/-!
# NODE 00 (YM-PLAN Track A) — W1 = [II] §2 (2.13)–(2.14), STOREY 9: THE TERM-INDEXED GENERATOR MADE TOTAL IN THE CUBE SIZE `M`
# (`W1.terms₀`, `W1.StepGen.ofTerms₀`, `W1.GenTower.ofTerms₀`, `W1.TermData214.Gn₀`; `= terms ∕ ofTerms ∕ Gn` under `[NeZero M]` by the faces
# `terms₀_eq` ∕ `ofTerms₀_eq` ∕ `GenTower.ofTerms₀_eq` ∕ `TermData214.Gn₀_eq`; empty index set and vanishing of everything generated at `M = 0`)

NODE 00 DEFINER MODULE (seat `pub-ymgap-node00-def-W1`, generation 8, 2026-08-27).  APPEND-ONLY: a NEW importing module; g6's
`Node00/HistoryTermIndexedGenerator` (`TermLabel`, `TermFun`, `GenTermFun`, `StepGen.ofTerms`, `GenTower.ofTerms`, their faces and honesty lemmas), g7's
`Node00/HistoryTermDatum214` (`TermDatum214`, `TermData214.TF`, `TermData214.Gn`) and `B13Lemma3TorusTerms` (`terms`, `IsTerm`) untouched and CONSUMED BY
NAME.  [II] = [Balaban1988RG2Cluster] T. Bałaban, *Renormalization group approach to lattice gauge field theories. II. Cluster expansions*, Commun. Math.
Phys. **116** (1988) 1–22; [I] = [Balaban1987RG1], part I, Commun. Math. Phys. **109** (1987) 249–301.

THE PIN (asked by name by the N22 consumer seat, 2026-08-27).  Print's term set `B13Lemma3TorusTerms.terms L M Z` — the pairs `(𝐃, P)` of (2.1), (2.3),
(2.9) localizing at `Z ∈ 𝐃_{k+1}` — is typed for a POSITIVE cube size `M` (`[NeZero M]`, the `M`-cubes of [II] p.12), and so are g6's term-indexed
generator `StepGen.ofTerms L T`, its tower `GenTower.ofTerms L T` and g7's generator tower of a term-datum family `TermData214.Gn`.  Every OTHER ingredient
of the W1 object is total in `M`: the domain systems `domSys P M j` (`domCount P M j = … + 1`), the one-step generators `StepGen P 𝔸 M k`, the towers
`GenTower`, the generated terms `recTerm`, the real reading `toClusterTower`, the term labels `TermLabel`, the term functionals `TermFun` ∕ `GenTermFun`,
the (2.14) datum `TermDatum214` and its term functional `TermDatum214.TF`.  A Summit-side reading of record keyed by a parameter record `θ` whose cube
size `θ.M : ℕ` is a bare natural (positivity being one of the HYPOTHESES of the per-`θ` statement, not of the ambient signature) therefore cannot DEFINE
its generator tower as `GenTower.ofTerms L (TF θ)` outright; it had to carry a total tower `Gn θ` and an identification hypothesis `Gn θ = 𝔇.Gn` inside
the statement.  THIS STOREY MAKES THE TERM-INDEXED GENERATOR TOTAL IN `M` — the case split sits at the term set and nowhere else:
* `terms₀ L M Z := if M = 0 then ∅ else terms L M Z` — print's term set extended by the EMPTY set at the degenerate cube size `M = 0` (no `M`-cubes, no
  terms; subscript `₀` = «total in `M`, the degenerate value included», NOT «of record»); `terms₀_eq : terms₀ L M Z = terms L M Z` under `[NeZero M]`;
* `StepGen.ofTerms₀ L T`, `GenTower.ofTerms₀ L T`, `TermData214.Gn₀ 𝔇` — g6's ∕ g7's constructions VERBATIM with `terms₀` for `terms` (same index
  type, same generic term; `reducible` as g6's), typed WITHOUT `[NeZero M]`;
* THE FACES under `[NeZero M]`: **`ofTerms₀_eq : StepGen.ofTerms₀ L T = StepGen.ofTerms L T`**, **`GenTower.ofTerms₀_eq`**, **`TermData214.Gn₀_eq :
  𝔇.Gn₀ = 𝔇.Gn`** (the identification hypothesis of the Summit-side readings, now a theorem), and through them every g6 ∕ g7 statement (`ofTerms₀_H` —
  the activity is print's term sum (2.9)∕(2.11); `mem_idx_ofTerms₀_iff`, `forall_mem_idx_ofTerms₀_iff`, `snd_mem_terms_of_mem_idx₀`, `injOn_snd_idx₀` —
  the index maps of the Summit-side per-term schemas at `e := fun _ i => i.2`; `recTerm_ofTerms₀` ∕ `recTerm_ofTerms₀_succ` ∕ `TermData214.recTerm_Gn₀` ∕
  `recTerm_Gn₀_succ_sum` — the W1 recursion (2.13) with print's term sum, the older terms the generated ones);
* HONESTY AT `M = 0` (located, by design): the index sets are empty (`ofTerms₀_idx_of_eq_zero`), every activity vanishes (`ofTerms₀_H_of_eq_zero`), every
  (2.13) vanishes (`ofTerms₀_E_of_eq_zero`, read off g2's termless step) and EVERY GENERATED TERM vanishes at every level and every complex history
  (`recTerm_ofTerms₀_of_eq_zero`, `TermData214.recTerm_Gn₀_of_eq_zero`) — the degenerate value is junk carrying no content, exactly as g6's zero
  term functional (`recTerm_ofTerms_zero`).

CONSUMER RECIPE (Summits side; NOT this module — Literature does not import Summits; kernel-checked before filing in a scratch against the binder shapes
of the N22 readings as landed): for a θ-keyed family of term data `𝔇 F θ k : TermDatum214 c (F.P k) (MatA N) θ.M k L` over ALL parameter records `θ`
(no positivity instance in scope), DEFINE the generator tower of the reading `Gn F θ := TermData214.Gn₀ (fun k => 𝔇 F θ k)` (equivalently
`fun k => StepGen.ofTerms₀ L (𝔇 F θ k).TF`, `Gn₀_apply`); inside the per-`θ` statement, where `NeZero θ.M` is a hypothesis, the identification binder
`hGn : Gn F θ = TermData214.Gn (fun k => 𝔇 F θ k)` is `TermData214.Gn₀_eq _` (per level `TermData214.Gn₀_apply_eq _ k`, at a bare term-functional
family `GenTower.ofTerms₀_eq L TF` ∕ `ofTerms₀_eq L (TF k)`), and every g6 ∕ g7 face is available after `rw [TermData214.Gn₀_eq]` or directly in the
`₀` spelling above.

HONEST FRAMING: definitions + kernel bookkeeping (one `dite` on `M = 0`, `rfl`, `dif_pos` ∕ `dif_neg`, `funext`, rewriting, `Finset.map_empty` ∕
`Finset.sum_empty`, one vanishing read off g2's termless step); NO estimate; nothing of Bałaban's asserted or constructed; the term functional ∕ datum is
DATA (no law); N22 ∕ N18 ∕ N10 NOT discharged; K3⁗ untouched; counts unmoved; one finite 𝕋⁴ programme at fixed ε, Bałaban as printed — NOT continuum ∕
ℝ⁴ ∕ infinite volume ∕ OS ∕ mass gap ∕ Clay.  No `sorry`, no `axiom`, no `instance`, no `notation`.

References (TYPES and page anchors only): [II] (2.1)–(2.3) p.12, (2.9)–(2.14) pp.14–15; [I] (0.23) p.256, (2.12)–(2.13) p.268.
-/

open scoped BigOperators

------------------------------

- _Problem details_
Transcribe each line of the data above, unaltered, from the one where "therefore cannot DEFINE" appears to the one where "as g6's zero" appears, inclusive of both.

- _Answer for this exercise_
size `θ.M : ℕ` is a bare natural (positivity being one of the HYPOTHESES of the per-`θ` statement, not of the ambient signature) therefore cannot DEFINE
its generator tower as `GenTower.ofTerms L (TF θ)` outright; it had to carry a total tower `Gn θ` and an identification hypothesis `Gn θ = 𝔇.Gn` inside
the statement.  THIS STOREY MAKES THE TERM-INDEXED GENERATOR TOTAL IN `M` — the case split sits at the term set and nowhere else:
* `terms₀ L M Z := if M = 0 then ∅ else terms L M Z` — print's term set extended by the EMPTY set at the degenerate cube size `M = 0` (no `M`-cubes, no
  terms; subscript `₀` = «total in `M`, the degenerate value included», NOT «of record»); `terms₀_eq : terms₀ L M Z = terms L M Z` under `[NeZero M]`;
* `StepGen.ofTerms₀ L T`, `GenTower.ofTerms₀ L T`, `TermData214.Gn₀ 𝔇` — g6's ∕ g7's constructions VERBATIM with `terms₀` for `terms` (same index
  type, same generic term; `reducible` as g6's), typed WITHOUT `[NeZero M]`;
* THE FACES under `[NeZero M]`: **`ofTerms₀_eq : StepGen.ofTerms₀ L T = StepGen.ofTerms L T`**, **`GenTower.ofTerms₀_eq`**, **`TermData214.Gn₀_eq :
  𝔇.Gn₀ = 𝔇.Gn`** (the identification hypothesis of the Summit-side readings, now a theorem), and through them every g6 ∕ g7 statement (`ofTerms₀_H` —
  the activity is print's term sum (2.9)∕(2.11); `mem_idx_ofTerms₀_iff`, `forall_mem_idx_ofTerms₀_iff`, `snd_mem_terms_of_mem_idx₀`, `injOn_snd_idx₀` —
  the index maps of the Summit-side per-term schemas at `e := fun _ i => i.2`; `recTerm_ofTerms₀` ∕ `recTerm_ofTerms₀_succ` ∕ `TermData214.recTerm_Gn₀` ∕
  `recTerm_Gn₀_succ_sum` — the W1 recursion (2.13) with print's term sum, the older terms the generated ones);
* HONESTY AT `M = 0` (located, by design): the index sets are empty (`ofTerms₀_idx_of_eq_zero`), every activity vanishes (`ofTerms₀_H_of_eq_zero`), every
  (2.13) vanishes (`ofTerms₀_E_of_eq_zero`, read off g2's termless step) and EVERY GENERATED TERM vanishes at every level and every complex history
  (`recTerm_ofTerms₀_of_eq_zero`, `TermData214.recTerm_Gn₀_of_eq_zero`) — the degenerate value is junk carrying no content, exactly as g6's zero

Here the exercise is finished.